Ist der Baum kürzer als zwei Meter, kann er in den meisten Pkw im Fahrzeuginneren transportiert werden. Hier muss der Fahrer freie Sicht nach vorne und zumindest in beide Seitenspiegel haben. Handbremse und Schalthebel müssen problemlos bedienbar bleiben. Auch bei offener Heckklappe müssen Kennzeichen, Rückleuchten und Blinker gut sichtbar bleiben. Für den Transport am Dach ist ein Dachträger notwendig. Die Spitze des Baumes zeigt nach hinten, zur Befestigung werden widerstandsfähige Gewebebänder (Spanngurte) verwendet. Und der Baum darf nicht die Breite des Fahrzeugs überragen.

Überlänge erfordert Kennzeichnung

Auch für die Länge gibt es Vorschriften. "Ragt der Christbaum um mehr als einen Meter über den vordersten oder hintersten Punkt des Autos hinaus, muss er durch eine 25 x 40 Zentimeter große Tafel mit einem fünf Zentimeter breiten, rot rückstrahlenden Rand gekennzeichnet werden", erklärt die ÖAMTC-Juristin. Die Tafel darf maximal 90 Zentimeter über der Fahrbahn angebracht sein. Bei Dunkelheit sind zusätzliche Beleuchtung bzw. Reflektoren erforderlich. "Sind diese nach vorne gerichtet, müssen sie weiß oder gelb sein. Wenn die Reflektoren nach hinten zeigen, müssen sie hingegen rot sein", so Pronebner.

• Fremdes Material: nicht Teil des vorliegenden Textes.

import Mathlib.Data.Nat.Choose.Basic
import Mathlib.Algebra.BigOperators.Intervals
import Mathlib.Algebra.Order.BigOperators.Group.Finset
import Mathlib.Tactic
import Summits.CriticalPhenomena.PercolationContinuityZ3.Theorems.PercNearOneGluingNoHeavyLowerTailShells
import HarnessLib

/-!
# Shell single-crossing and LEMMA S: adding a symmetric unimodal tilt to one block (CONJECTURE U)

Support file for the Sahi / Conjecture-P programme of route `PercNearOneGluingNoHeavy`
(`--supports stmt-CriticalPhenomena-4575`, prover prim-l12-p5 gen 28; proof note
`prim-l12-p5/U-STRUCTURE-g28.md` §1–3).  No definitions, no named facts, no sorries.
Sequel of `…LowerTailShells` (windows `W(i)`, shells, `abel_window`); notation as there:
block 1 ∪ buffer is `(F₁, Mo₁)` on levels `0..n₁` with `F₁ > 0` exactly on `k ≤ n₁`, `F₁` symmetric and
`Mo₁` odd under `k ↦ n₁-k`; block 2 has `M₂` fair coins; `2K + j = n₁ + M₂`; `κ ≥ 0`;
`Φ(x) = κF₁(K-x) + (2x-M₂)Mo₁(K-x)`.  With `E(b) = F₁(b)+F₁(b+j)`, `D(b) = Mo₁(b)+Mo₁(b+j)` and
`V(b) = 2b+j-n₁`, the shell at depth `i` has value `C(M₂,i)[κE(b) − V(b)D(b)]`, `b = K-i`.

* `sinv_step`, `sinv_propagate`, `val_nonpos_after` : SINGLE CROSSING — under the two-level
  monotonicity `D(b)E(b+1) ≤ D(b+1)E(b)` (tree: `TwoLevel.tlm_of_lc2`), a strictly negative shell value
  `κE(b₀) < V(b₀)D(b₀)` forces `κE(b) ≤ V(b)D(b)` at every level `b ≥ b₀` (every shell further out);
* `exists_neg_shell` : a negative window contains a strictly negative off-centre shell;
* `window_nonneg` : hence `W(0) ≥ 0 ⟹ W(i) ≥ 0` for all `i` (flat tilts of every depth);
* `lemma_S` : and `∑_x C(M₂,x) v(x) Φ(x) ≥ 0` for every symmetric unimodal `v ≥ 0` (LEMMA S, note §3).
-/

namespace Summit.CriticalPhenomena.PercolationContinuityZ3.Theorems

namespace LemmaS

open Finset

variable (M₂ K : ℕ) (κ : ℝ) (F₁ Mo₁ : ℕ → ℝ)

/-- **Single-crossing step (strict, level form).**  Write `E(b) = F₁(b)+F₁(b+j)`,
`D(b) = Mo₁(b)+Mo₁(b+j)`, `V(b) = 2b+j-n₁`.  Under two-level monotonicity, `κ ≥ 0`, `F₁ ≥ 0` and
`Mo₁ = 0` where `F₁ = 0`: if `κE(b) < V(b)D(b)` with `V(b) ≥ 0` and `E(b+1) > 0`, then
`κE(b+1) < V(b+1)D(b+1)`. -/
theorem sinv_step (n₁ j : ℕ) (hκ : 0 ≤ κ) (hF0 : ∀ k, 0 ≤ F₁ k) (hMoF : ∀ k, F₁ k = 0 → Mo₁ k = 0)
    (hTLM : ∀ b, (Mo₁ b + Mo₁ (b + j)) * (F₁ (b + 1) + F₁ (b + 1 + j)) ≤
      (Mo₁ (b + 1) + Mo₁ (b + 1 + j)) * (F₁ b + F₁ (b + j)))
    (b : ℕ) (hV : (n₁ : ℝ) ≤ 2 * (b : ℝ) + j)
    (hneg : κ * (F₁ b + F₁ (b + j)) < (2 * (b : ℝ) + j - n₁) * (Mo₁ b + Mo₁ (b + j)))
    (hE1 : 0 < F₁ (b + 1) + F₁ (b + 1 + j)) :
    κ * (F₁ (b + 1) + F₁ (b + 1 + j)) <
      (2 * ((b + 1 : ℕ) : ℝ) + j - n₁) * (Mo₁ (b + 1) + Mo₁ (b + 1 + j)) := by
  set E0 := F₁ b + F₁ (b + j) with hE0
  set D0 := Mo₁ b + Mo₁ (b + j) with hD0
  set E1 := F₁ (b + 1) + F₁ (b + 1 + j) with hE1def
  set D1 := Mo₁ (b + 1) + Mo₁ (b + 1 + j) with hD1
  set V : ℝ := 2 * (b : ℝ) + j - n₁ with hVdef
  have hV' : (2 * ((b + 1 : ℕ) : ℝ) + j - n₁) = V + 2 := by
    simp only [hVdef]
    push_cast
    ring
  rw [hV']
  have hVnn : 0 ≤ V := by
    simp only [hVdef]
    linarith
  have hE0pos : 0 ≤ E0 := add_nonneg (hF0 _) (hF0 _)
  have htlm : D0 * E1 ≤ D1 * E0 := hTLM b
  have hκE0 : 0 ≤ κ * E0 := mul_nonneg hκ hE0pos
  have hVD0pos : 0 < V * D0 := lt_of_le_of_lt hκE0 hneg
  have hD0pos : 0 < D0 := by
    rcases le_or_gt D0 0 with h | h
    · have : V * D0 ≤ 0 := mul_nonpos_of_nonneg_of_nonpos hVnn h
      linarith
    · exact h
  have hVpos : 0 < V := by
    rcases le_or_gt V 0 with h | h
    · have hV0 : V = 0 := le_antisymm h hVnn
      rw [hV0] at hVD0pos
      simp at hVD0pos
    · exact h
  have hE0ne : E0 ≠ 0 := by
    intro hz
    have hFb : F₁ b = 0 := by
      have := hF0 b
      have := hF0 (b + j)
      linarith [hz]
    have hFbj : F₁ (b + j) = 0 := by
      have := hF0 b
      have := hF0 (b + j)
      linarith [hz]
    have hD : D0 = 0 := by
      simp only [hD0, hMoF b hFb, hMoF (b + j) hFbj, add_zero]
    rw [hD] at hD0pos
    exact lt_irrefl _ hD0pos
  have hE0gt : 0 < E0 := lt_of_le_of_ne hE0pos (Ne.symm hE0ne)
  -- (V+2) D1 E0 ≥ V D1 E0 ≥ V D0 E1 > κ E0 E1
  have hD1E0 : 0 ≤ D1 * E0 := le_trans (mul_nonneg hD0pos.le hE1.le) htlm
  have hD1 : 0 ≤ D1 := nonneg_of_mul_nonneg_left hD1E0 hE0gt
  have key : κ * E1 * E0 < (V + 2) * D1 * E0 := by
    have h1 : κ * E0 * E1 < V * D0 * E1 := mul_lt_mul_of_pos_right hneg hE1
    have h2 : V * (D0 * E1) ≤ V * (D1 * E0) := mul_le_mul_of_nonneg_left htlm hVpos.le
    have h3 : V * D1 * E0 ≤ (V + 2) * D1 * E0 := by nlinarith
    nlinarith
  exact lt_of_mul_lt_mul_right key hE0gt.le

/-- Propagation of the strict invariant along levels with `E > 0`. -/
theorem sinv_propagate (n₁ j : ℕ) (hκ : 0 ≤ κ) (hFz : ∀ k, n₁ < k → F₁ k = 0)
    (hFpos : ∀ k, k ≤ n₁ → 0 < F₁ k) (hMoz : ∀ k, n₁ < k → Mo₁ k = 0)
    (hTLM : ∀ b, (Mo₁ b + Mo₁ (b + j)) * (F₁ (b + 1) + F₁ (b + 1 + j)) ≤
      (Mo₁ (b + 1) + Mo₁ (b + 1 + j)) * (F₁ b + F₁ (b + j)))
    (b₀ : ℕ) (hV : (n₁ : ℝ) ≤ 2 * (b₀ : ℝ) + j)
    (hneg : κ * (F₁ b₀ + F₁ (b₀ + j)) < (2 * (b₀ : ℝ) + j - n₁) * (Mo₁ b₀ + Mo₁ (b₀ + j))) :
    ∀ d, b₀ + d ≤ n₁ →
      κ * (F₁ (b₀ + d) + F₁ (b₀ + d + j)) <
        (2 * ((b₀ + d : ℕ) : ℝ) + j - n₁) * (Mo₁ (b₀ + d) + Mo₁ (b₀ + d + j)) := by
  have hF0 : ∀ k, 0 ≤ F₁ k := by
    intro k
    rcases le_or_gt k n₁ with hk | hk
    · exact (hFpos k hk).le
    · rw [hFz k hk]
  have hMoF : ∀ k, F₁ k = 0 → Mo₁ k = 0 := by
    intro k hk
    rcases le_or_gt k n₁ with hk' | hk'
    · exact absurd hk (ne_of_gt (hFpos k hk'))
    · exact hMoz k hk'
  intro d
  induction d with
  | zero =>
    intro _
    simpa using hneg
  | succ d ih =>
    intro hd
    have hprev := ih (by omega)
    have hE1 : 0 < F₁ (b₀ + d + 1) + F₁ (b₀ + d + 1 + j) := by
      have := hFpos (b₀ + d + 1) (by omega)
      have := hF0 (b₀ + d + 1 + j)
      linarith
    have hVd : (n₁ : ℝ) ≤ 2 * ((b₀ + d : ℕ) : ℝ) + j := by
      push_cast
      linarith
    have h := sinv_step κ F₁ Mo₁ n₁ j hκ hF0 hMoF hTLM (b₀ + d) hVd hprev hE1
    have e : b₀ + (d + 1) = b₀ + d + 1 := by ring
    rw [e]
    exact h

/-- After a strictly negative shell value at level `b₀`, every shell value at a level `b ≥ b₀` is
nonpositive. -/
theorem val_nonpos_after (n₁ j : ℕ) (hκ : 0 ≤ κ) (hFz : ∀ k, n₁ < k → F₁ k = 0)
    (hFpos : ∀ k, k ≤ n₁ → 0 < F₁ k) (hMoz : ∀ k, n₁ < k → Mo₁ k = 0)
    (hTLM : ∀ b, (Mo₁ b + Mo₁ (b + j)) * (F₁ (b + 1) + F₁ (b + 1 + j)) ≤
      (Mo₁ (b + 1) + Mo₁ (b + 1 + j)) * (F₁ b + F₁ (b + j)))
    (b₀ : ℕ) (hV : (n₁ : ℝ) ≤ 2 * (b₀ : ℝ) + j)
    (hneg : κ * (F₁ b₀ + F₁ (b₀ + j)) < (2 * (b₀ : ℝ) + j - n₁) * (Mo₁ b₀ + Mo₁ (b₀ + j)))
    (b : ℕ) (hb : b₀ ≤ b) :
    κ * (F₁ b + F₁ (b + j)) - (2 * (b : ℝ) + j - n₁) * (Mo₁ b + Mo₁ (b + j)) ≤ 0 := by
  rcases le_or_gt b n₁ with hbn | hbn
  · obtain ⟨d, rfl⟩ : ∃ d, b = b₀ + d := ⟨b - b₀, by omega⟩
    have h := sinv_propagate κ F₁ Mo₁ n₁ j hκ hFz hFpos hMoz hTLM b₀ hV hneg d hbn
    linarith
  · -- beyond the support everything vanishes
    rw [hFz b hbn, hFz (b + j) (by omega), hMoz b hbn, hMoz (b + j) (by omega)]
    simp

/-- A negative window contains a strictly negative (off-centre) shell. -/
theorem exists_neg_shell (n₁ j : ℕ) (hN : 2 * K + j = n₁ + M₂) (hκ : 0 ≤ κ)
    (hFz : ∀ k, n₁ < k → F₁ k = 0) (hFpos : ∀ k, k ≤ n₁ → 0 < F₁ k)
    (hMoz : ∀ k, n₁ < k → Mo₁ k = 0)
    (hFsym : ∀ k, k ≤ n₁ → F₁ (n₁ - k) = F₁ k) (hMoodd : ∀ k, k ≤ n₁ → Mo₁ (n₁ - k) = -Mo₁ k) :
    ∀ m i, M₂ + 1 - i ≤ m →
      ∑ x ∈ range (M₂ + 1), (if i ≤ x ∧ x ≤ M₂ - i then (M₂.choose x : ℝ) *
        (if x ≤ K then κ * F₁ (K - x) + (2 * (x : ℝ) - M₂) * Mo₁ (K - x) else 0) else 0) < 0 →
      ∃ i', i ≤ i' ∧ 2 * i' < M₂ ∧ i' ≤ K ∧
        κ * (F₁ (K - i') + F₁ (K - i' + j)) -
          ((M₂ : ℝ) - 2 * i') * (Mo₁ (K - i') + Mo₁ (K - i' + j)) < 0 := by
  have hF0 : ∀ k, 0 ≤ F₁ k := by
    intro k
    rcases le_or_gt k n₁ with hk | hk
    · exact (hFpos k hk).le
    · rw [hFz k hk]
  intro m
  induction m with
  | zero =>
    intro i hi hW
    rw [Shells.window_eq_zero M₂ _ i (by omega)] at hW
    exact absurd hW (lt_irrefl 0)
  | succ m ih =>
    intro i hi hW
    rcases Nat.lt_or_ge M₂ (2 * i) with hgt | hle
    · rw [Shells.window_eq_zero M₂ _ i hgt] at hW
      exact absurd hW (lt_irrefl 0)
    · rw [Shells.window_succ M₂ _ i] at hW
      rcases Nat.lt_or_ge (2 * i) M₂ with hlt | hge
      · -- off-centre shell
        rcases Nat.lt_or_ge K i with hKi | hiK
        · -- i > K: shell vanishes, recurse
          rw [Shells.shell_eq_zero_of_lt M₂ K κ F₁ Mo₁ i hKi, zero_add] at hW
          obtain ⟨i', h1, h2, h3, h4⟩ := ih (i + 1) (by omega) hW
          exact ⟨i', by omega, h2, h3, h4⟩
        · rw [Shells.shell_eq M₂ K κ F₁ Mo₁ n₁ j hN hFz hMoz hFsym hMoodd i hlt hiK] at hW
          by_cases hval : κ * (F₁ (K - i) + F₁ (K - i + j)) -
              ((M₂ : ℝ) - 2 * i) * (Mo₁ (K - i) + Mo₁ (K - i + j)) < 0
          · exact ⟨i, le_rfl, hlt, hiK, hval⟩
          · -- the shell is nonnegative, so the inner window is negative
            have hc : 0 ≤ (M₂.choose i : ℝ) := by positivity
            have hs : 0 ≤ (M₂.choose i : ℝ) * (κ * (F₁ (K - i) + F₁ (K - i + j)) -
                ((M₂ : ℝ) - 2 * i) * (Mo₁ (K - i) + Mo₁ (K - i + j))) :=
              mul_nonneg hc (not_lt.mp hval)
            have hW' : ∑ x ∈ range (M₂ + 1), (if i + 1 ≤ x ∧ x ≤ M₂ - (i + 1) then (M₂.choose x : ℝ) *
                (if x ≤ K then κ * F₁ (K - x) + (2 * (x : ℝ) - M₂) * Mo₁ (K - x) else 0) else 0) < 0 := by
              linarith
            obtain ⟨i', h1, h2, h3, h4⟩ := ih (i + 1) (by omega) hW'
            exact ⟨i', by omega, h2, h3, h4⟩
      · -- centre shell: nonnegative, inner window empty
        have heq : 2 * i = M₂ := le_antisymm hle hge
        have hcen := Shells.shell_centre_nonneg M₂ K κ F₁ Mo₁ hκ hF0 i heq
        rw [Shells.window_eq_zero M₂ _ (i + 1) (by omega), add_zero] at hW
        exact absurd hW (not_lt.mpr hcen)

/-- **Window nonnegativity (note §3, Lemma S for flat tilts).**  If the full (untilted) sum `W(0)` is
nonnegative then every centred-window sum `W(i)` is nonnegative. -/
theorem window_nonneg (n₁ j : ℕ) (hN : 2 * K + j = n₁ + M₂) (hκ : 0 ≤ κ)
    (hFz : ∀ k, n₁ < k → F₁ k = 0) (hFpos : ∀ k, k ≤ n₁ → 0 < F₁ k)
    (hMoz : ∀ k, n₁ < k → Mo₁ k = 0)
    (hFsym : ∀ k, k ≤ n₁ → F₁ (n₁ - k) = F₁ k) (hMoodd : ∀ k, k ≤ n₁ → Mo₁ (n₁ - k) = -Mo₁ k)
    (hTLM : ∀ b, (Mo₁ b + Mo₁ (b + j)) * (F₁ (b + 1) + F₁ (b + 1 + j)) ≤
      (Mo₁ (b + 1) + Mo₁ (b + 1 + j)) * (F₁ b + F₁ (b + j)))
    (htot : 0 ≤ ∑ x ∈ range (M₂ + 1), (if 0 ≤ x ∧ x ≤ M₂ - 0 then (M₂.choose x : ℝ) *
        (if x ≤ K then κ * F₁ (K - x) + (2 * (x : ℝ) - M₂) * Mo₁ (K - x) else 0) else 0))
    (i : ℕ) :
    0 ≤ ∑ x ∈ range (M₂ + 1), (if i ≤ x ∧ x ≤ M₂ - i then (M₂.choose x : ℝ) *
        (if x ≤ K then κ * F₁ (K - x) + (2 * (x : ℝ) - M₂) * Mo₁ (K - x) else 0) else 0) := by
  rcases le_or_gt 0 (∑ x ∈ range (M₂ + 1), (if i ≤ x ∧ x ≤ M₂ - i then (M₂.choose x : ℝ) *
        (if x ≤ K then κ * F₁ (K - x) + (2 * (x : ℝ) - M₂) * Mo₁ (K - x) else 0) else 0)) with h | h
  · exact h
  · exfalso
    -- a strictly negative shell i* ≥ i
    obtain ⟨i', hii', hlt, hiK, hval⟩ :=
      exists_neg_shell M₂ K κ F₁ Mo₁ n₁ j hN hκ hFz hFpos hMoz hFsym hMoodd (M₂ + 1 - i) i le_rfl h
    -- in level form: b₀ = K - i', V = M₂ - 2 i' = 2 b₀ + j - n₁
    have hVeq : ((M₂ : ℝ) - 2 * i') = 2 * ((K - i' : ℕ) : ℝ) + j - n₁ := by
      have e : ((2 * K + j : ℕ) : ℝ) = ((n₁ + M₂ : ℕ) : ℝ) := by rw [hN]
      push_cast [Nat.cast_sub hiK] at e ⊢
      linarith
    have hV : (n₁ : ℝ) ≤ 2 * ((K - i' : ℕ) : ℝ) + j := by
      have : (0 : ℝ) ≤ (M₂ : ℝ) - 2 * i' := by
        have : ((2 * i' : ℕ) : ℝ) ≤ (M₂ : ℝ) := by exact_mod_cast hlt.le
        push_cast at this
        linarith
      linarith
    rw [hVeq] at hval
    have hneg : κ * (F₁ (K - i') + F₁ (K - i' + j)) <
        (2 * ((K - i' : ℕ) : ℝ) + j - n₁) * (Mo₁ (K - i') + Mo₁ (K - i' + j)) := by linarith
    -- all shells i'' ≤ i' (levels b ≥ K - i') are nonpositive, so W(0) = W(i) + Σ_{i''<i} shell ≤ W(i) < 0
    have hshells : ∀ i'' ∈ range i, ∑ x ∈ range (M₂ + 1),
        (if (x = i'' ∨ x = M₂ - i'') ∧ 2 * i'' ≤ M₂ then (M₂.choose x : ℝ) *
          (if x ≤ K then κ * F₁ (K - x) + (2 * (x : ℝ) - M₂) * Mo₁ (K - x) else 0) else 0) ≤ 0 := by
      intro i'' hi''
      have hi''i : i'' < i := mem_range.mp hi''
      have hlt'' : 2 * i'' < M₂ := by omega
      have hiK'' : i'' ≤ K := by omega
      rw [Shells.shell_eq M₂ K κ F₁ Mo₁ n₁ j hN hFz hMoz hFsym hMoodd i'' hlt'' hiK'']
      have hVeq'' : ((M₂ : ℝ) - 2 * i'') = 2 * ((K - i'' : ℕ) : ℝ) + j - n₁ := by
        have e : ((2 * K + j : ℕ) : ℝ) = ((n₁ + M₂ : ℕ) : ℝ) := by rw [hN]
        push_cast [Nat.cast_sub hiK''] at e ⊢
        linarith
      rw [hVeq'']
      have hv := val_nonpos_after κ F₁ Mo₁ n₁ j hκ hFz hFpos hMoz hTLM (K - i') hV hneg
        (K - i'') (by omega)
      have e2 : K - i'' + j = K - i'' + j := rfl
      exact mul_nonpos_of_nonneg_of_nonpos (by positivity) hv
    have htel := Shells.window_telescope M₂
      (fun x => if x ≤ K then κ * F₁ (K - x) + (2 * (x : ℝ) - M₂) * Mo₁ (K - x) else 0) i
    have hsum : ∑ i'' ∈ range i, ∑ x ∈ range (M₂ + 1),
        (if (x = i'' ∨ x = M₂ - i'') ∧ 2 * i'' ≤ M₂ then (M₂.choose x : ℝ) *
          (if x ≤ K then κ * F₁ (K - x) + (2 * (x : ℝ) - M₂) * Mo₁ (K - x) else 0) else 0) ≤ 0 :=
      sum_nonpos hshells
    rw [htel] at htot
    linarith

/-- **LEMMA S (note §3).**  Under the hypotheses of `window_nonneg`, the two-block sum with any
symmetric unimodal weight `v ≥ 0` on block 2 is nonnegative:
`0 ≤ ∑_x C(M₂,x) v(x) Φ(x)`. -/
theorem lemma_S (n₁ j : ℕ) (hN : 2 * K + j = n₁ + M₂) (hκ : 0 ≤ κ)
    (hFz : ∀ k, n₁ < k → F₁ k = 0) (hFpos : ∀ k, k ≤ n₁ → 0 < F₁ k)
    (hMoz : ∀ k, n₁ < k → Mo₁ k = 0)
    (hFsym : ∀ k, k ≤ n₁ → F₁ (n₁ - k) = F₁ k) (hMoodd : ∀ k, k ≤ n₁ → Mo₁ (n₁ - k) = -Mo₁ k)
    (hTLM : ∀ b, (Mo₁ b + Mo₁ (b + j)) * (F₁ (b + 1) + F₁ (b + 1 + j)) ≤
      (Mo₁ (b + 1) + Mo₁ (b + 1 + j)) * (F₁ b + F₁ (b + j)))
    (htot : 0 ≤ ∑ x ∈ range (M₂ + 1), (M₂.choose x : ℝ) *
        (if x ≤ K then κ * F₁ (K - x) + (2 * (x : ℝ) - M₂) * Mo₁ (K - x) else 0))
    (v : ℕ → ℝ) (hvpos : ∀ x, 0 ≤ v x) (hvsym : ∀ x, x ≤ M₂ → v x = v (M₂ - x))
    (hvuni : ∀ x, 2 * x + 2 ≤ M₂ → v x ≤ v (x + 1)) :
    0 ≤ ∑ x ∈ range (M₂ + 1), (M₂.choose x : ℝ) * v x *
        (if x ≤ K then κ * F₁ (K - x) + (2 * (x : ℝ) - M₂) * Mo₁ (K - x) else 0) := by
  set Φ : ℕ → ℝ := fun x => if x ≤ K then κ * F₁ (K - x) + (2 * (x : ℝ) - M₂) * Mo₁ (K - x) else 0
    with hΦ
  -- window sums of a(x) = C(M₂,x) Φ(x) are nonnegative
  have htot' : 0 ≤ ∑ x ∈ range (M₂ + 1),
      (if 0 ≤ x ∧ x ≤ M₂ - 0 then (M₂.choose x : ℝ) * Φ x else 0) := by
    have e : ∑ x ∈ range (M₂ + 1), (if 0 ≤ x ∧ x ≤ M₂ - 0 then (M₂.choose x : ℝ) * Φ x else 0) =
        ∑ x ∈ range (M₂ + 1), (M₂.choose x : ℝ) * Φ x := by
      refine sum_congr rfl fun x hx => ?_
      have : x ≤ M₂ := by
        have := mem_range.mp hx
        omega
      rw [if_pos ⟨Nat.zero_le x, by omega⟩]
    rw [e]
    exact htot
  have hW : ∀ i, 0 ≤ ∑ x ∈ range (M₂ + 1),
      (if i ≤ x ∧ x ≤ M₂ - i then (M₂.choose x : ℝ) * Φ x else 0) :=
    fun i => window_nonneg M₂ K κ F₁ Mo₁ n₁ j hN hκ hFz hFpos hMoz hFsym hMoodd hTLM htot' i
  have h := Shells.abel_window M₂ (fun x => (M₂.choose x : ℝ) * Φ x) hW (M₂ + 1) 0 (by omega) v
    (fun x _ _ => hvpos x) hvsym hvuni
  have e : ∑ x ∈ range (M₂ + 1), (if 0 ≤ x ∧ x ≤ M₂ - 0 then (M₂.choose x : ℝ) * Φ x * v x else 0) =
      ∑ x ∈ range (M₂ + 1), (M₂.choose x : ℝ) * v x * Φ x := by
    refine sum_congr rfl fun x hx => ?_
    have : x ≤ M₂ := by
      have := mem_range.mp hx
      omega
    rw [if_pos ⟨Nat.zero_le x, by omega⟩]
    ring
  rw [e] at h
  exact h

end LemmaS

end Summit.CriticalPhenomena.PercolationContinuityZ3.Theorems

Relevant für die Fahrer von Kleinstwagen: Sobald der Baum die Fahrzeuglänge um mehr als ein Viertel überragt, wird der Transport zur "Langgut-Fuhre", unabhängig von der Ein-Meter-Grenze. Damit gilt auf Freilandstraßen ein Tempolimit von 50 km/h, auf Autobahnen und Autostraßen 70 km/h.